Num gogó sem interrupção, Kiko começou a narrativa para ela:
– Na minha juventude sempre tive um enrosco amoroso aqui ou ali, pois não podia fugir da minha natureza de macho, sempre tendo que ter a libido saciada. Escondido de você, sempre tive umas namoradinhas pelos cantos das cidades, mesmo naquela época, safadinhas, que queriam viver plenamente a vida. Eu carregava um vagão cheio de areia por ti. Mas, não podia fazer sacanagem contigo, porque você era uma moça para se casar. Com uma vivência pobre de tudo e ganhando pouco como jogador de bola, eu almejava galgar degraus para ter ascensão na vida, então, não poderia ter nada sério com nenhuma mulher. À época, com muita dor no coração, armei a capa e fui procurar o meu espaço neste mundão de meu Deus. Por puro acaso, te encontrei agora, cinquenta anos depois.
Olhos nos olhos, marejados, Kika abriu a boca:
– Se você carregava um vagão de areia por mim, eu carregava dez vagões por você. Para não te perder e te agarrar num casamento “na marra”, pensei abrir mão da minha virgindade e ficar embuchada de você. Não tive coragem, pois sabia que você era um homem para casar na igreja, de terno e gravata. Sofri muito quando você se escafedeu.

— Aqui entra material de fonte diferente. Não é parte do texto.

/-- Auxiliary step `of_sub_of_mem_relations_of_fibreMap'`: of sub of mem relations of fibre Map'. [bookkeeping] -/
theorem of_sub_of_mem_relations_of_fibreMap' {m : ℕ} {G : Set (Fin m → ℝ)}
    {a b a' b' : (Fin m → ℝ) → ℝ} (ψ ψs : (Fin (m + 1) → ℝ) → ℝ)
    (r r' : KZ.IntegralRep (m + 1)) (hr : r.domain = KZlog.band G a b)
    (hr' : r'.domain = KZlog.band G a' b') (hab : ∀ y ∈ G, a y ≤ b y)
    (hψ : IsSemialgebraicFunOn ℚ r.domain ψ)
    (hψd : ∀ z ∈ r.domain, DifferentiableAt ℝ ψ z)
    (hψs : ∀ z ∈ r.domain,
      HasDerivAt (fun t : ℝ => ψ (Fin.snoc (Fin.init z) t)) (ψs z) (z (Fin.last m)))
    (hpos : ∀ z ∈ r.domain, a (Fin.init z) < z (Fin.last m) → z (Fin.last m) < b (Fin.init z) → 0 < ψs z)
    (hnn : ∀ z ∈ r.domain, 0 ≤ ψs z)
    (ha : ∀ y ∈ G, ψ (Fin.snoc y (a y)) = a' y) (hb : ∀ y ∈ G, ψ (Fin.snoc y (b y)) = b' y)
    (hint : ∀ z ∈ r.domain, r.integrand z = r'.integrand (Fin.snoc (Fin.init z) (ψ z)) * ψs z) :
    KZ.of r - KZ.of r' ∈ KZ.relations := by
  have hmemG : ∀ z ∈ r.domain, Fin.init z ∈ G := fun z hz => by
    rw [hr] at hz
    exact hz.1
  have hsnoc_mem : ∀ y ∈ G, ∀ t ∈ Icc (a y) (b y), (Fin.snoc y t : Fin (m + 1) → ℝ) ∈ r.domain := by
    intro y hy t ht
    rw [hr, KZlog.snoc_mem_band]
    exact ⟨hy, ht⟩
  -- the fibre maps
  have hfib_deriv : ∀ y ∈ G, ∀ t ∈ Icc (a y) (b y),
      HasDerivAt (fun s : ℝ => ψ (Fin.snoc y s)) (ψs (Fin.snoc y t)) t := by
    intro y hy t ht
    have h := hψs _ (hsnoc_mem y hy t ht)
    simpa only [Fin.init_snoc, Fin.snoc_last] using h
  have hfib_cont : ∀ y ∈ G, ContinuousOn (fun s : ℝ => ψ (Fin.snoc y s)) (Icc (a y) (b y)) :=
    fun y hy t ht => (hfib_deriv y hy t ht).continuousAt.continuousWithinAt
  have hfib_mono : ∀ y ∈ G, StrictMonoOn (fun s : ℝ => ψ (Fin.snoc y s)) (Icc (a y) (b y)) := by
    intro y hy
    refine strictMonoOn_of_deriv_pos (convex_Icc _ _) (hfib_cont y hy) fun t ht => ?_
    rw [interior_Icc] at ht
    have hd := hfib_deriv y hy t (Ioo_subset_Icc_self ht)
    rw [hd.deriv]
    exact hpos _ (hsnoc_mem y hy t (Ioo_subset_Icc_self ht)) (by simpa only [Fin.init_snoc, Fin.snoc_last] using ht.1)
      (by simpa only [Fin.init_snoc, Fin.snoc_last] using ht.2)
  -- the substitution
  set Φ : (Fin (m + 1) → ℝ) → (Fin (m + 1) → ℝ) := fun z => Fin.snoc (Fin.init z) (ψ z) with hΦ
  let Φ' : (Fin (m + 1) → ℝ) → (Fin (m + 1) → ℝ) →L[ℝ] (Fin (m + 1) → ℝ) := fun z =>
    ContinuousLinearMap.pi
      (Fin.lastCases (motive := fun _ => (Fin (m + 1) → ℝ) →L[ℝ] ℝ) (fderiv ℝ ψ z)
        (fun i => ContinuousLinearMap.proj (Fin.castSucc i)))
  have hΦ' : ∀ z w, Φ' z w = Fin.snoc (Fin.init w) (fderiv ℝ ψ z w) := by
    intro z w
    funext i
    refine Fin.lastCases ?_ (fun j => ?_) i
    · simp [Φ']
    · simp [Φ', Fin.init]
  -- the partial derivative along the last coordinate is `ψs`
  have hlast : ∀ z ∈ r.domain, fderiv ℝ ψ z (Pi.single (Fin.last m) 1) = ψs z := by
    intro z hz
    have hγ : HasDerivAt (fun t : ℝ => (Fin.snoc (Fin.init z) t : Fin (m + 1) → ℝ))
        (Pi.single (Fin.last m) (1 : ℝ)) (z (Fin.last m)) := by
      rw [hasDerivAt_pi]
      intro i
      refine Fin.lastCases ?_ (fun j => ?_) i
      · simpa using hasDerivAt_id' (z (Fin.last m))
      · simpa [(Fin.castSucc_lt_last j).ne, Fin.init] using hasDerivAt_const (z (Fin.last m)) (z (Fin.castSucc j))
    have h1 : HasDerivAt (fun t : ℝ => ψ (Fin.snoc (Fin.init z) t))
        (fderiv ℝ ψ z (Pi.single (Fin.last m) 1)) (z (Fin.last m)) := by
      have hψz : HasFDerivAt ψ (fderiv ℝ ψ z) (Fin.snoc (Fin.init z) (z (Fin.last m))) := by
        rw [Fin.snoc_init_self]
        exact (hψd z hz).hasFDerivAt
      exact hψz.comp_hasDerivAt (z (Fin.last m)) hγ
    exact h1.unique (hψs z hz)
  -- determinant
  have hdet : ∀ z ∈ r.domain, (Φ' z).det = ψs z := by
    intro z hz
    let E : (Fin m → ℝ) →ₗ[ℝ] (Fin (m + 1) → ℝ) :=
      LinearMap.pi (Fin.lastCases (motive := fun _ => (Fin m → ℝ) →ₗ[ℝ] ℝ) 0
        (fun i => LinearMap.proj i))
    have hE : ∀ y, E y = Fin.snoc y 0 := by
      intro y
      funext i
      refine Fin.lastCases ?_ (fun j => ?_) i
      · simp [E]
      · simp [E]
    have h := LinearMap.det_of_snoc_init (Φ' z : (Fin (m + 1) → ℝ) →ₗ[ℝ] (Fin (m + 1) → ℝ))
      LinearMap.id ((fderiv ℝ ψ z : (Fin (m + 1) → ℝ) →ₗ[ℝ] ℝ).comp E)
      (fderiv ℝ ψ z (Pi.single (Fin.last m) 1)) (fun w => by
        rw [ContinuousLinearMap.coe_coe, hΦ', LinearMap.id_apply, LinearMap.comp_apply,
          ContinuousLinearMap.coe_coe, hE]
        congr 1
        conv_lhs => rw [eq_snoc_init_zero_add' m w]
        rw [map_add, map_smul, smul_eq_mul, mul_comm])
    rw [LinearMap.det_id, mul_one, hlast z hz] at h
    exact h
  -- derivative
  have hderiv : ∀ z ∈ r.domain, HasFDerivAt Φ (Φ' z) z := by
    intro z hz
    rw [hasFDerivAt_pi']
    intro i
    refine Fin.lastCases ?_ (fun j => ?_) i
    · have hfun : (fun x => Φ x (Fin.last m)) = ψ := by
        funext x
        simp [hΦ]
      show HasFDerivAt (fun x => Φ x (Fin.last m)) _ z
      rw [hfun]
      refine (hψd z hz).hasFDerivAt.congr_fderiv (ContinuousLinearMap.ext fun w => ?_)
      simp [hΦ']
    · have hfun : (fun x => Φ x (Fin.castSucc j)) = fun x => x (Fin.castSucc j) := by
        funext x
        simp [hΦ, Fin.init]
      show HasFDerivAt (fun x => Φ x (Fin.castSucc j)) _ z
      rw [hfun]
      refine (hasFDerivAt_apply (Fin.castSucc j) z).congr_fderiv
        (ContinuousLinearMap.ext fun w => ?_)
      simp [hΦ', Fin.init]
  refine KZ.changeOfVariablesRel_subset_relations ⟨m + 1, r, r', Φ, Φ', ?_, ?_, ?_, ?_, ?_, rfl⟩
  · -- semialgebraic map
    refine (isSemialgebraicMapOn_iff_forall_holds r.isSemialgebraic_domain).mpr fun i => ?_
    refine Fin.lastCases ?_ (fun j => ?_) i
    · exact hψ.congr fun z _ => by simp [hΦ]
    · exact (isSemialgebraicFunOn_aeval r.isSemialgebraic_domain
        (MvPolynomial.X (Fin.castSucc j))).congr fun z _ => by simp [hΦ, Fin.init]
  · exact fun z hz => (hderiv z hz).hasFDerivWithinAt
  · -- injective
    intro z₁ hz₁ z₂ hz₂ h
    have hy : Fin.init z₁ = Fin.init z₂ := by
      have := congrArg Fin.init h
      simpa [hΦ] using this
    have hl : ψ z₁ = ψ z₂ := by
      have := congrFun h (Fin.last m)
      simpa [hΦ] using this
    have hyG : Fin.init z₂ ∈ G := hmemG z₂ hz₂
    have ht₁ : z₁ (Fin.last m) ∈ Icc (a (Fin.init z₂)) (b (Fin.init z₂)) := by
      rw [hr] at hz₁; rw [← hy]; exact hz₁.2
    have ht₂ : z₂ (Fin.last m) ∈ Icc (a (Fin.init z₂)) (b (Fin.init z₂)) := by
      rw [hr] at hz₂; exact hz₂.2
    have hl' : ψ (Fin.snoc (Fin.init z₂) (z₁ (Fin.last m))) = ψ (Fin.snoc (Fin.init z₂) (z₂ (Fin.last m))) := by
      rw [Fin.snoc_init_self]
      conv_lhs => rw [← hy, Fin.snoc_init_self]
      exact hl
    have hs : z₁ (Fin.last m) = z₂ (Fin.last m) := (hfib_mono _ hyG).injOn ht₁ ht₂ hl'
    rw [← Fin.snoc_init_self z₁, ← Fin.snoc_init_self z₂, hy, hs]
  · -- image
    rw [hr']
    ext w
    simp only [mem_image]
    constructor
    · intro hw
      rw [KZlog.mem_band] at hw
      obtain ⟨hy, hw1, hw2⟩ := hw
      have hab' := hab _ hy
      have hivt := intermediate_value_Icc hab' (hfib_cont _ hy)
      rw [ha _ hy, hb _ hy] at hivt
      obtain ⟨t, ht, hwt⟩ := hivt ⟨hw1, hw2⟩
      have hwt' : ψ (Fin.snoc (Fin.init w) t) = w (Fin.last m) := hwt
      refine ⟨Fin.snoc (Fin.init w) t, hsnoc_mem _ hy t ht, ?_⟩
      simp only [hΦ, Fin.init_snoc]
      rw [hwt', Fin.snoc_init_self]
    · rintro ⟨z, hz, rfl⟩
      have hy : Fin.init z ∈ G := hmemG z hz
      have ht : z (Fin.last m) ∈ Icc (a (Fin.init z)) (b (Fin.init z)) := by
        rw [hr] at hz; exact hz.2
      have hmono := (hfib_mono _ hy).monotoneOn
      have haz : a (Fin.init z) ∈ Icc (a (Fin.init z)) (b (Fin.init z)) := left_mem_Icc.mpr (hab _ hy)
      have hbz : b (Fin.init z) ∈ Icc (a (Fin.init z)) (b (Fin.init z)) := right_mem_Icc.mpr (hab _ hy)
      have h1 := hmono haz ht ht.1
      have h2 := hmono ht hbz ht.2
      simp only [ha _ hy, hb _ hy, Fin.snoc_init_self] at h1 h2
      rw [KZlog.mem_band]
      simp only [hΦ, Fin.init_snoc, Fin.snoc_last]
      exact ⟨hy, h1, h2⟩
  · intro z hz
    rw [hint z hz, hdet z hz, abs_of_nonneg (hnn z hz)]

/-- The Literature move is the special case `ψs > 0` everywhere. -/
example {m : ℕ} {G : Set (Fin m → ℝ)} {a b a' b' : (Fin m → ℝ) → ℝ} (ψ ψs : (Fin (m + 1) → ℝ) → ℝ)
    (r r' : KZ.IntegralRep (m + 1)) (hr : r.domain = KZlog.band G a b)
    (hr' : r'.domain = KZlog.band G a' b') (hab : ∀ y ∈ G, a y ≤ b y)
    (hψ : IsSemialgebraicFunOn ℚ r.domain ψ) (hψd : ∀ z ∈ r.domain, DifferentiableAt ℝ ψ z)
    (hψs : ∀ z ∈ r.domain, HasDerivAt (fun t : ℝ => ψ (Fin.snoc (Fin.init z) t)) (ψs z) (z (Fin.last m)))
    (hpos : ∀ z ∈ r.domain, 0 < ψs z)
    (ha : ∀ y ∈ G, ψ (Fin.snoc y (a y)) = a' y) (hb : ∀ y ∈ G, ψ (Fin.snoc y (b y)) = b' y)
    (hint : ∀ z ∈ r.domain, r.integrand z = r'.integrand (Fin.snoc (Fin.init z) (ψ z)) * ψs z) :
    KZ.of r - KZ.of r' ∈ KZ.relations :=
  of_sub_of_mem_relations_of_fibreMap' ψ ψs r r' hr hr' hab hψ hψd hψs (fun z hz _ _ => hpos z hz)
    (fun z hz => (hpos z hz).le) ha hb hint

end FibreMapVariant

/-! ## ANGLE ADDITION is three KZ moves (g13 engine, general base dimension)

`arctan u₁ + arctan u₂ = arctan((u₁+u₂)/(1−u₁u₂))` on the pole-free sheet `u₁u₂ < 1` (`u₁, u₂ ≥ 0`), read on unfolded
arctangent monomials `A_u = [{0 ≤ t ≤ u}, p/(1+t²)]`:  `[A_{u₁}] + [A_{u₂}] − [A_ψ] ∈ KZ.relations`,
`ψ = (u₁+u₂)/(1−u₁u₂)` — ONE Möbius rotation (`k = u₁` carries `[0,u₂]` onto `[u₁, ψ]`), ONE fibre split of `A_ψ` at
`t = u₁`, one bookkeeping congruence.  (The sheet `u₁u₂ > 1` adds the `π`-monomial; not treated here.) -/

/-- Auxiliary step `angle_addition_mem_relations`: angle addition mem relations. [bookkeeping] -/
theorem angle_addition_mem_relations {m : ℕ} {G : Set (Fin m → ℝ)} {u₁ u₂ p : (Fin m → ℝ) → ℝ}
    (r₁ r₂ r₃ : KZ.IntegralRep (m + 1)) (hG : IsSemialgebraic ℚ G)
    (hu₁ : IsSemialgebraicFunOn ℚ G u₁) (hu₂ : IsSemialgebraicFunOn ℚ G u₂)
    (h0₁ : ∀ y ∈ G, 0 ≤ u₁ y) (h0₂ : ∀ y ∈ G, 0 ≤ u₂ y) (hlt : ∀ y ∈ G, u₁ y * u₂ y < 1)
    (hd : ∀ z ∈ r₂.domain, DifferentiableAt ℝ (fun w : Fin (m + 1) → ℝ => u₁ (Fin.init w)) z)
    (hr₁ : r₁.domain = KZlog.band G (fun _ => 0) u₁) (hr₂ : r₂.domain = KZlog.band G (fun _ => 0) u₂)
    (hr₃ : r₃.domain = KZlog.band G (fun _ => 0) (fun y => (u₁ y + u₂ y) / (1 - u₁ y * u₂ y)))
    (hi₁ : r₁.integrand = fun z => p (Fin.init z) / (1 + z (Fin.last m) ^ 2))
    (hi₂ : r₂.integrand = fun z => p (Fin.init z) / (1 + z (Fin.last m) ^ 2))
    (hi₃ : r₃.integrand = fun z => p (Fin.init z) / (1 + z (Fin.last m) ^ 2)) :
    KZ.of r₁ + KZ.of r₂ - KZ.of r₃ ∈ KZ.relations := by
  -- the composite edge `ψ = (u₁+u₂)/(1−u₁u₂)` and its elementary inequalities
  set ψ : (Fin m → ℝ) → ℝ := fun y => (u₁ y + u₂ y) / (1 - u₁ y * u₂ y) with hψ
  have hden : ∀ y ∈ G, 0 < 1 - u₁ y * u₂ y := fun y hy => by linarith [hlt y hy]
  have hψsa : IsSemialgebraicFunOn ℚ G ψ :=
    IsSemialgebraicFunOn.div (IsSemialgebraicFunOn.add_holds hu₁ hu₂)
      ((IsSemialgebraicFunOn.sub_holds (isSemialgebraicFunOn_ratCast hG 1)
        (IsSemialgebraicFunOn.mul_holds hu₁ hu₂)).congr fun _ _ => by simp) fun y hy => (hden y hy).ne'
  have hu₁ψ : ∀ y ∈ G, u₁ y ≤ ψ y := by
    intro y hy
    have h1 := h0₁ y hy; have h2 := h0₂ y hy; have h3 := hden y hy
    rw [hψ, le_div_iff₀ h3]
    nlinarith [mul_nonneg (mul_nonneg h1 h1) h2]
  have h0sa : IsSemialgebraicFunOn ℚ G (fun _ => (0:ℝ)) := (isSemialgebraicFunOn_ratCast hG 0).congr fun _ _ => by simp
  -- the upper piece `r₄ = r₃ ∣ {u₁ ≤ t ≤ ψ}` and the lower piece `r₁' = r₃ ∣ {0 ≤ t ≤ u₁}`
  have hE₄ : IsSemialgebraic ℚ (KZlog.band G u₁ ψ) := KZlog.isSemialgebraic_band hu₁ hψsa
  have hE₁ : IsSemialgebraic ℚ (KZlog.band G (fun _ => (0:ℝ)) u₁) := KZlog.isSemialgebraic_band h0sa hu₁
  have hsub₄ : KZlog.band G u₁ ψ ⊆ r₃.domain := fun z hz => by
    rw [hr₃]; exact ⟨hz.1, (h0₁ _ hz.1).trans hz.2.1, hz.2.2⟩
  have hsub₁ : KZlog.band G (fun _ => (0:ℝ)) u₁ ⊆ r₃.domain := fun z hz => by
    rw [hr₃]; exact ⟨hz.1, hz.2.1, hz.2.2.trans (hu₁ψ _ hz.1)⟩
  set r₄ := r₃.restrict _ hE₄ hsub₄ with hr₄
  set r₁' := r₃.restrict _ hE₁ hsub₁ with hr₁'
  -- (1) the Möbius rotation `k = u₁` carries `r₂ = [0, u₂]` onto `r₄ = [u₁, ψ]`
  have hM : KZ.of r₂ - KZ.of r₄ ∈ KZ.relations := by
    have hr' : r₄.domain = KZlog.band G (fun y => ((fun _ : Fin m → ℝ => (0:ℝ)) y + u₁ y) / (1 - u₁ y * (fun _ : Fin m → ℝ => (0:ℝ)) y))
        (fun y => (u₂ y + u₁ y) / (1 - u₁ y * u₂ y)) := by
      ext z
      show z ∈ KZlog.band G u₁ ψ ↔ _
      simp only [KZlog.mem_band, zero_add, mul_zero, sub_zero, div_one, hψ]
      constructor
      · rintro ⟨hy, h1, h2⟩; exact ⟨hy, h1, by rw [add_comm]; exact h2⟩
      · rintro ⟨hy, h1, h2⟩; exact ⟨hy, h1, by rw [add_comm] at h2; exact h2⟩
    refine of_sub_of_mem_relations_mobius (p := p) (k := u₁) r₂ r₄ hr₂ hr' h0₂ hu₁ hd ?_ hi₂ ?_
    · intro z hz
      rw [hr₂] at hz
      have h1 := h0₁ _ hz.1; have ht := hz.2.2; have hl := hlt _ hz.1
      nlinarith [mul_le_mul_of_nonneg_left ht h1]
    · rw [hr₄]; show r₃.integrand = _; exact hi₃
  -- (2) the fibre split of `r₃ = [0, ψ]` at `t = u₁`
  have hS : KZ.of r₃ - KZ.of r₁' - KZ.of r₄ ∈ KZ.relations := by
    refine KZ.domainAddRel_subset_relations ⟨m + 1, r₃, r₁', r₄, ?_, ?_, fun _ _ => rfl, fun _ _ => rfl, rfl⟩
    · rw [hr₃]
      show _ = KZlog.band G (fun _ => (0:ℝ)) u₁ ∪ KZlog.band G u₁ ψ
      ext z
      simp only [KZlog.mem_band, mem_union]
      constructor
      · rintro ⟨hy, h0, hu⟩
        rcases le_total (z (Fin.last m)) (u₁ (Fin.init z)) with h | h
        · exact Or.inl ⟨hy, h0, h⟩
        · exact Or.inr ⟨hy, h, hu⟩
      · rintro (⟨hy, h0, h1⟩ | ⟨hy, h1, hu⟩)
        · exact ⟨hy, h0, h1.trans (hu₁ψ _ hy)⟩
        · exact ⟨hy, (h0₁ _ hy).trans h1, hu⟩
    · refine measure_mono_null (fun z hz => ?_) (KZ.volume_graph_eq_zero hu₁)
      exact ⟨hz.1.1, le_antisymm hz.1.2.2 hz.2.2.1⟩
  -- (3) `r₁' ≡ r₁`
  have hC : KZ.of r₁' - KZ.of r₁ ∈ KZ.relations :=
    KZ.of_sub_of_mem_relations_of_eqOn (by rw [hr₁]; rfl) fun z _ => by
      show r₃.integrand z = r₁.integrand z
      rw [hi₁, hi₃]
  have key : KZ.of r₁ + KZ.of r₂ - KZ.of r₃ =
      (KZ.of r₂ - KZ.of r₄) - (KZ.of r₃ - KZ.of r₁' - KZ.of r₄) - (KZ.of r₁' - KZ.of r₁) := by abel
  rw [key]
  exact sub_mem (sub_mem hM hS) hC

Somente se olhando como querendo penetrar dentro da alma um do outro, em completo silêncio Kiko e Kika tomaram mais um sorvete. Cada um pagou o que consumiu. Pegaram suas sacolas cheias de remédios, se levantaram e cada um foi para seu rumo.
A chuva fora embora, o Sol voltou a ser para cada um, queimava forte. Tranquilo e aliviado, teve a certeza Kiko, que a decisão de cinquenta anos atrás valera tudo a pena.

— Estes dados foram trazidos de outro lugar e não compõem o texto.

import Summits.KontsevichZagierPeriods.KontsevichZagierPeriods.Theorems.HurwitzMicroSectorsNormalFormPrincipleM3Kernel
import Summits.KontsevichZagierPeriods.KontsevichZagierPeriods.Theorems.HurwitzMicroSectorsNormalFormPrincipleM3WordsLogCubeRef
import Summits.KontsevichZagierPeriods.KontsevichZagierPeriods.Theorems.HurwitzMicroSectorsNormalFormPrincipleM3WordsLogCube
import Summits.KontsevichZagierPeriods.KontsevichZagierPeriods.Theorems.HurwitzMicroSectorsNormalFormPrincipleM3WordsReduceWords1
import Summits.KontsevichZagierPeriods.KontsevichZagierPeriods.Theorems.HurwitzMicroSectorsNormalFormPrincipleM3WordsReduceWords2
import Summits.KontsevichZagierPeriods.KontsevichZagierPeriods.Theorems.HurwitzMicroSectorsNormalFormPrincipleM3WordsReduceWords3
import Summits.KontsevichZagierPeriods.KontsevichZagierPeriods.Theorems.HurwitzMicroSectorsNormalFormPrincipleM3WordsReduceWords4

/-!
# `NormalFormPrinciple` (stmt-KontsevichZagierPeriods-3869), line `SketchIdeator1` — leaf `stub_boxRigidity`:
# the WORDS kernel capstone of the level-2 weight-3 descent (third period `(log 2)³`)

Assembly file (lead seat c9; `--supports` the crux). Extends `…M3Kernel.lean` (eleven box families,
basis `ζ(3)`, `ζ(2)log 2`) by the third period `(log 2)³`: generators = the eleven box families of
the six `m3-equal-value-instances`, the LOG CUBE `[(0,1)³, 1/((1+x)(1+y)(1+z))]`, and the SIXTEEN
WORD representations `[Δ, x(t₀)y(t₁)z(t₂)]` of the descent (letters `a = 1/t, b = 1/(1−t),
c = 1/(1+t), d = 1/(2−t)`). **Conditionally on `LinearIndependent ℚ ![ζ(3), π²·log 2, (log 2)³]`,
Conjecture 1 holds on the subgroup of `KZ.FormalRep` they generate**
(`m3Words_mem_relations_of_eval_eq_zero`, registered corollary `m3_zetaThreeEighth_kernel`). Proof: every generator reduces with the
uniform multiplier `24` to `α[Z] + β[Q] + γ[B₃]` modulo relations (boxes: `m3k_reduce_*`; words:
INTEGER CERTIFICATES over the relation packages, `m3x_reduce_words_1..4`, with the conversions
`[aab] = [Z]`, `[P, ab⊗c] = [Q]`, `[B₃] = 6[ccc]`); closure induction; evaluation
(`m3k_exists_refs`, `m3x_exists_logCubeRef`); independence; integer division by `24`
(`MzvKernelInKZ.Negative.mem_relations_of_nsmul_mem`). So the relation packages GENERATE every
`ℚ`-linear relation among the sixteen iterated integrals that the classical evaluations predict.
Sources: M. Kontsevich, D. Zagier, *Periods* (2001), §1.2 Conjecture 1; Borwein–Bradley–Broadhurst
(1997), §4. No definitions are introduced.
-/

noncomputable section

open MeasureTheory Set
open Literature.NumberTheory.Transcendental Literature.NumberTheory.Transcendental.KZ
open Summit.KontsevichZagierPeriods.MzvKernelInKZ.Negative (mem_relations_of_nsmul_mem)

namespace Summit.KontsevichZagierPeriods.HurwitzMicroSectors.NormalFormPrinciple.PiBox.M3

De volta, quase em frente de casa, Kiko calçou a bota de borracha sete léguas que deixara no pé de um poste de luz, passou rapidamente por aquela passarela sobre as águas da enchente e adentrou no seu sagrado lar. Deu um beijo e um forte abraço naquela que fora escolhida para ser, e é, o grande amor da sua vida. E cuidando através da janela, os dois viam, que milímetro em milímetro a água, novamente, estava chegando dentro da morada.

COISAS DA BOLA são fatos vividos por mim, histórias contadas por amigos e outras frutos da minha imaginação. Qualquer semelhança será puro acaso.